Ses enfants l'appellent «baba» pour signifier papa. C'est du malinké, une langue parlée en Côte d'Ivoire. C'est là où se trouve Abou Fofana, condamné à la déportation.

Ses trois petits le réclament souvent. Ils s'ennuient. À 5 et 4 ans, la notion du temps est vague, mais il y a des limites. Un an, c'est long, surtout quand personne, pas même maman, ne peut dire quand ils reverront leur papa pour vrai, c'est-à-dire autrement que via l'écran d'ordinateur. Et ça, c'est quand la connexion Internet ne bogue pas entre l'Afrique et Trois-Rivières.

«Pourquoi baba n'habite pas ici? Pourquoi il ne revient pas à la maison?»

Ces questions, Geneviève Trottier y a droit plus souvent qu'à son tour et tente d'y répondre du mieux qu'elle peut.

«On a besoin de lui dans son pays, pour s'occuper de sa maman et de votre grand frère. C'est à son tour de profiter de sa présence.»

Adama, 5 ans, et les jumeaux Kassim et Nabintou, 4 ans, sont trop jeunes pour comprendre ce qui s'est réellement passé. Un jour, ils sauront, mais pour le moment, leur maman s'en tient à ces réponses.

«C'est difficile comme vérité...»

La réalité est que le 12 septembre 2016, Abou Fofana est monté dans l'avion le retournant vers son pays d'origine sans possibilité de revenir avant longtemps et peut-être pour tout le temps.

Soupçonné par Citoyenneté et Immigration Canada de crimes de guerre, l'homme s'est toujours défendu d'avoir uniquement travaillé en tant que menuisier pour les Forces nouvelles et comme agent à la frontière.

Sa conjointe n'en a jamais douté, s'engageant plutôt corps et âme dans une longue bataille. Geneviève Trottier s'est tournée vers un avocat et le milieu politique pour faire renverser le jugement. Jusqu'à la dernière seconde, elle a espéré, mais les demandes de révision et de sursis ont été rejetées et Abou Fofana a été déporté en Côte d'Ivoire, laissant derrière lui femme et enfants.

Douze mois plus tard, force est de constater que la vie continue. «Malgré tout...», concède la Trifluvienne qui a hésité avant d'accepter cette entrevue qui vient brasser beaucoup d'émotions, en plus de la ramener sur la place publique, elle qui renoue à peine avec un début d'équilibre.
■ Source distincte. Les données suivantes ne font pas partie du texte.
/-!
# Route `ForcedResponseSkewness`, item `Assembly` (stmt-QuantumFields-23618):
# `FloorWithScalingLimits → RunningCouplingCeiling → ResponseLocalisation → BalabanLadder.NT`

The MVT / first-crossing / transport argument of the route card, over the tree's exact coupling
differentiability of clause (i)'s object (`SkewResponse.differentiable_Q2_coupling`).

Order of choices (route rev 3 — the cruxes repaired with compact, shrinking, L¹-normalised supports and a
RELATIVE localisation tolerance; for a compact simple `G`, Borel σ-algebra): `(r, a, κ, p, ε)` and the
support-shrinking family `v_ρ` from the residual `FloorWithScalingLimits`; `C` from `RunningCouplingCeiling`
(uniform over normalised sources in `closedBall p (p₀/2)`, the unit being pinned by the compactly supported
member `v_{p₀/2}`); a window `Λ ≥ 2` with `C / log² Λ ≤ ε/4` and a coupling range `T₀ ≥ 1` with
`e^{κ T₀} = 3Λ/2 ∈ (Λ, 2Λ)` (`exists_window`); the radius `ρ` of `ResponseLocalisation` at tolerance
`η = min(1/2, ε/(8T₀))` on the window `[1, 2Λ]`; THE test function `v := v_{min ρ (p₀/2)}`, its source `f` and its
limits `Φ₂`, `Φ₃ = Φ₃^f`; the thresholds of the four `∃ β₆ Λ₆` clauses and of the ratio law
`a(c)/a(c+T₀) ∈ [Λ, 2Λ]`; one coupling `c₀` above all of them and ONE torus `L₀` with `a(c₀+T₀)·L₀` above every
`Λ₆`.  Then
`q(c) := Q2_{c,L₀,a(c₀)}(θv,v)` is differentiable, `q(c₀) ≥ ε` (floor) and `q(c₀+T₀) ≤ ε/4` (ceiling at
`l = a(c₀)/a(c₀+T₀) ∈ [Λ, 2Λ]`), so the first crossing of the level `ε/2` and the mean-value theorem
(`exists_level_and_negative_slope`) give `c* ∈ (c₀, c₀+T₀)` with `q(c*) > ε/2`, `q'(c*) ≤ −ε/(2T₀)`;
with `λ* := a(c₀)/a(c*) ∈ [1, 2Λ]` relative localisation (`η ≤ 1/2`, `η ≤ ε/(8T₀)`, `q' < 0`) gives
`Q3_{c*,L₀,a(c₀)}(f,θv,v) ≤ (1−η)q' + η ≤ −ε/(8T₀)`, the two limit clauses at `l = λ*` give
`Φ₂(λ*) ≥ ε/2 − ε/(32T₀)`, `Φ₃(λ*) ≤ −ε/(8T₀) + ε/(32T₀)`, and transport to every large `β` and torus yields
`Q2 ≥ ε/4`, `Q3 ≤ −ε/(16T₀)` at spacing `λ*·a(β)`: `LowerBounds G r (λ*·a)`,
i.e. `NT` with the unit `a' := λ*·a` (`lowerBounds_of_floor_ceiling_localisation_rel` in `…AssemblyRel`, `assembly_proof`).
The rev-0 transport lemma `lowerBounds_of_floor_ceiling_localisation` (absolute tolerance, window chosen inside) is kept below
append-only; no rev-3 crux supplies its hypotheses any more.

This file proves the route's ASSEMBLY only.  It does NOT prove `NT`, nor the Yang–Mills mass gap: the three
hypotheses (the declared residual `FloorWithScalingLimits`, which contains NT's clause (i), and the two
ceilings) remain open items of the route.

Refs: route file `Theses/ForcedResponseSkewness.lean` (§Assembly); Rothe 2005 p.138 (action sum rule);
`Theorems/BalabanLadderNTSkewResponseCoupling.lean`.
-/

set_option autoImplicit false

noncomputable section

open scoped SchwartzMap
open MeasureTheory Filter Topology
open Literature.MathematicalPhysics.QuantumFieldTheory Literature.MathematicalPhysics.QuantumLattice
open Summit.QuantumFields.YangMills.Cruxes.OSLegsFromFemtoAndGap.DlrCollarTransfer

namespace Summit.QuantumFields.YangMills.Theorems.ForcedResponseSkewness

/-! ## §1 Real analysis: a drop forces a slope; the window -/

/-- **A drop forces a slope** (first crossing time + mean-value theorem).  If `q` is differentiable,
`q c₀ ≥ ε` and `q (c₀ + T) ≤ ε/4` with `T > 0`, `ε > 0`, then some `c ∈ (c₀, c₀+T)` has `q c > ε/2` and
`deriv q c ≤ −ε/(2T)`.  (Adapted from the planner's BC5 rung `Assembly_rung_crossing.lean`.) [folklore] -/
theorem exists_level_and_negative_slope (q : ℝ → ℝ) (hq : Differentiable ℝ q) {c₀ T ε : ℝ}
    (hT : 0 < T) (hε : 0 < ε) (h0 : ε ≤ q c₀) (h1 : q (c₀ + T) ≤ ε / 4) :
    ∃ c ∈ Set.Ioo c₀ (c₀ + T), ε / 2 < q c ∧ deriv q c ≤ -(ε / (2 * T)) := by
  have hqc : Continuous q := hq.continuous
  -- the set of crossing times of the level ε/2
  set S : Set ℝ := {c | c ∈ Set.Icc c₀ (c₀ + T) ∧ q c ≤ ε / 2} with hS
  have hne : S.Nonempty := ⟨c₀ + T, ⟨⟨by linarith, le_rfl⟩, by linarith⟩⟩
  have hbdd : BddBelow S := ⟨c₀, fun c hc => hc.1.1⟩
  have hclosed : IsClosed S := by
    have : S = Set.Icc c₀ (c₀ + T) ∩ q ⁻¹' Set.Iic (ε / 2) := by
      ext c; simp [hS, Set.mem_Iic]
    rw [this]
    exact isClosed_Icc.inter (isClosed_Iic.preimage hqc)
  set t₂ := sInf S with ht₂
  have ht₂S : t₂ ∈ S := hclosed.csInf_mem hne hbdd
  have ht₂le : t₂ ≤ c₀ + T := ht₂S.1.2
  have hqt₂ : q t₂ ≤ ε / 2 := ht₂S.2
  -- before t₂ the function stays above ε/2
  have habove : ∀ c, c₀ ≤ c → c < t₂ → ε / 2 < q c := by
    intro c hc hct
    by_contra hcon
    have hcS : c ∈ S := ⟨⟨hc, by linarith⟩, not_lt.1 hcon⟩
    have : t₂ ≤ c := csInf_le hbdd hcS
    linarith
  have ht₂gt : c₀ < t₂ := by
    rcases lt_or_ge c₀ t₂ with h | h
    · exact h
    · exfalso
      have : t₂ = c₀ := le_antisymm h ht₂S.1.1
      rw [this] at hqt₂
      linarith
  -- mean value theorem on [c₀, t₂]
  obtain ⟨c, hc, hderiv⟩ := exists_deriv_eq_slope q ht₂gt hqc.continuousOn
    (hq.differentiableOn.mono Set.Ioo_subset_Icc_self)
  refine ⟨c, ⟨hc.1, lt_of_lt_of_le hc.2 ht₂le⟩, habove c hc.1.le hc.2, ?_⟩
  rw [hderiv]
  have hpos : 0 < t₂ - c₀ := by linarith
  rw [div_le_iff₀ hpos]
  have hnum : q t₂ - q c₀ ≤ -(ε / 2) := by linarith
  have hTle : t₂ - c₀ ≤ T := by linarith
  calc q t₂ - q c₀ ≤ -(ε / 2) := hnum
    _ = -(ε / (2 * T)) * T := by field_simp
    _ ≤ -(ε / (2 * T)) * (t₂ - c₀) := by
        have hneg : -(ε / (2 * T)) ≤ 0 := by
          have : 0 < ε / (2 * T) := by positivity
          linarith
        exact mul_le_mul_of_nonpos_left hTle hneg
Geneviève Trottier ne regrette pas d'avoir médiatisé toutes ses démarches visant à garder Abou auprès des siens, mais à travers une majorité de messages d'appuis se sont glissés des commentaires malveillants auxquels elle s'est toujours abstenue de répondre. «Je ne voulais pas mettre de l'huile sur le feu.»

La maman solo est une maman louve. Depuis un an, Geneviève Trottier s'est concentrée sur les besoins de ses bambins, quitte à s'oublier un peu, beaucoup. Ça n'a pas été facile tous les jours. Un an plus tard, elle est fatiguée, mais assure que son petit monde va mieux.

Pour Adama, le choc de la séparation s'est exprimé par la colère alors que beaucoup de larmes ont coulé sur les joues de sa soeur Nabintou. Quant à Kassim, son premier réflexe a été de suivre sa maman partout, comme s'il craignait qu'elle disparaisse, elle aussi, du jour au lendemain. Un suivi psychologique a été nécessaire pour le quatuor qui a récemment emménagé dans un logement.

Nouvellement sans emploi après avoir longtemps travaillé dans le domaine administratif, Geneviève Trottier n'arrivait plus à payer l'hypothèque de son bungalow acquis avant de rencontrer Abou Fofana... qui n'est plus son conjoint.

«Nous ne sommes plus un couple», confirme-t-elle sans amertume. À l'entendre, la décision s'est prise d'elle-même, probablement au moment où ils ont arrêté de croire au miracle. Ils demeurent cependant des amis.

«Nous avons toujours eu de l'estime l'un pour l'autre», soutient la dame qui ajoute que le maintien du lien est essentiel pour l'épanouissement des enfants. Ils communiquent ensemble chaque semaine, «aux deux ou trois jours» lorsque les petits réclament encore plus fort leur baba.

Abou Fofana va bien. Pour lui aussi, la vie continue quoiqu'il espère toujours revenir. En attendant de recevoir une réponse à sa demande de considération d'ordre humanitaire, il renoue avec sa famille et son pays où sa sécurité n'a pas été menacée.

L'ébéniste n'a pas encore réussi à se trouver du boulot. L'idéal pour lui serait d'ouvrir son propre atelier.

«Ça lui prendrait plus d'outillages et un local, mais il n'a pas les fonds pour démarrer», explique Geneviève Trottier qui ne reçoit donc aucune aide de celui-ci pour subvenir aux besoins de leur marmaille. L'argent qu'il avait réussi à accumuler au Québec a servi à rembourser les frais d'avocats encourus pour empêcher sa déportation.

«Son bas de laine y est passé», dit-elle. Le sien aussi, d'autant plus que ces dernières années, l'ancienne conseillère financière a mis sa carrière sur la glace pour mettre au monde trois enfants et tenter de leur consacrer le plus de temps possible. 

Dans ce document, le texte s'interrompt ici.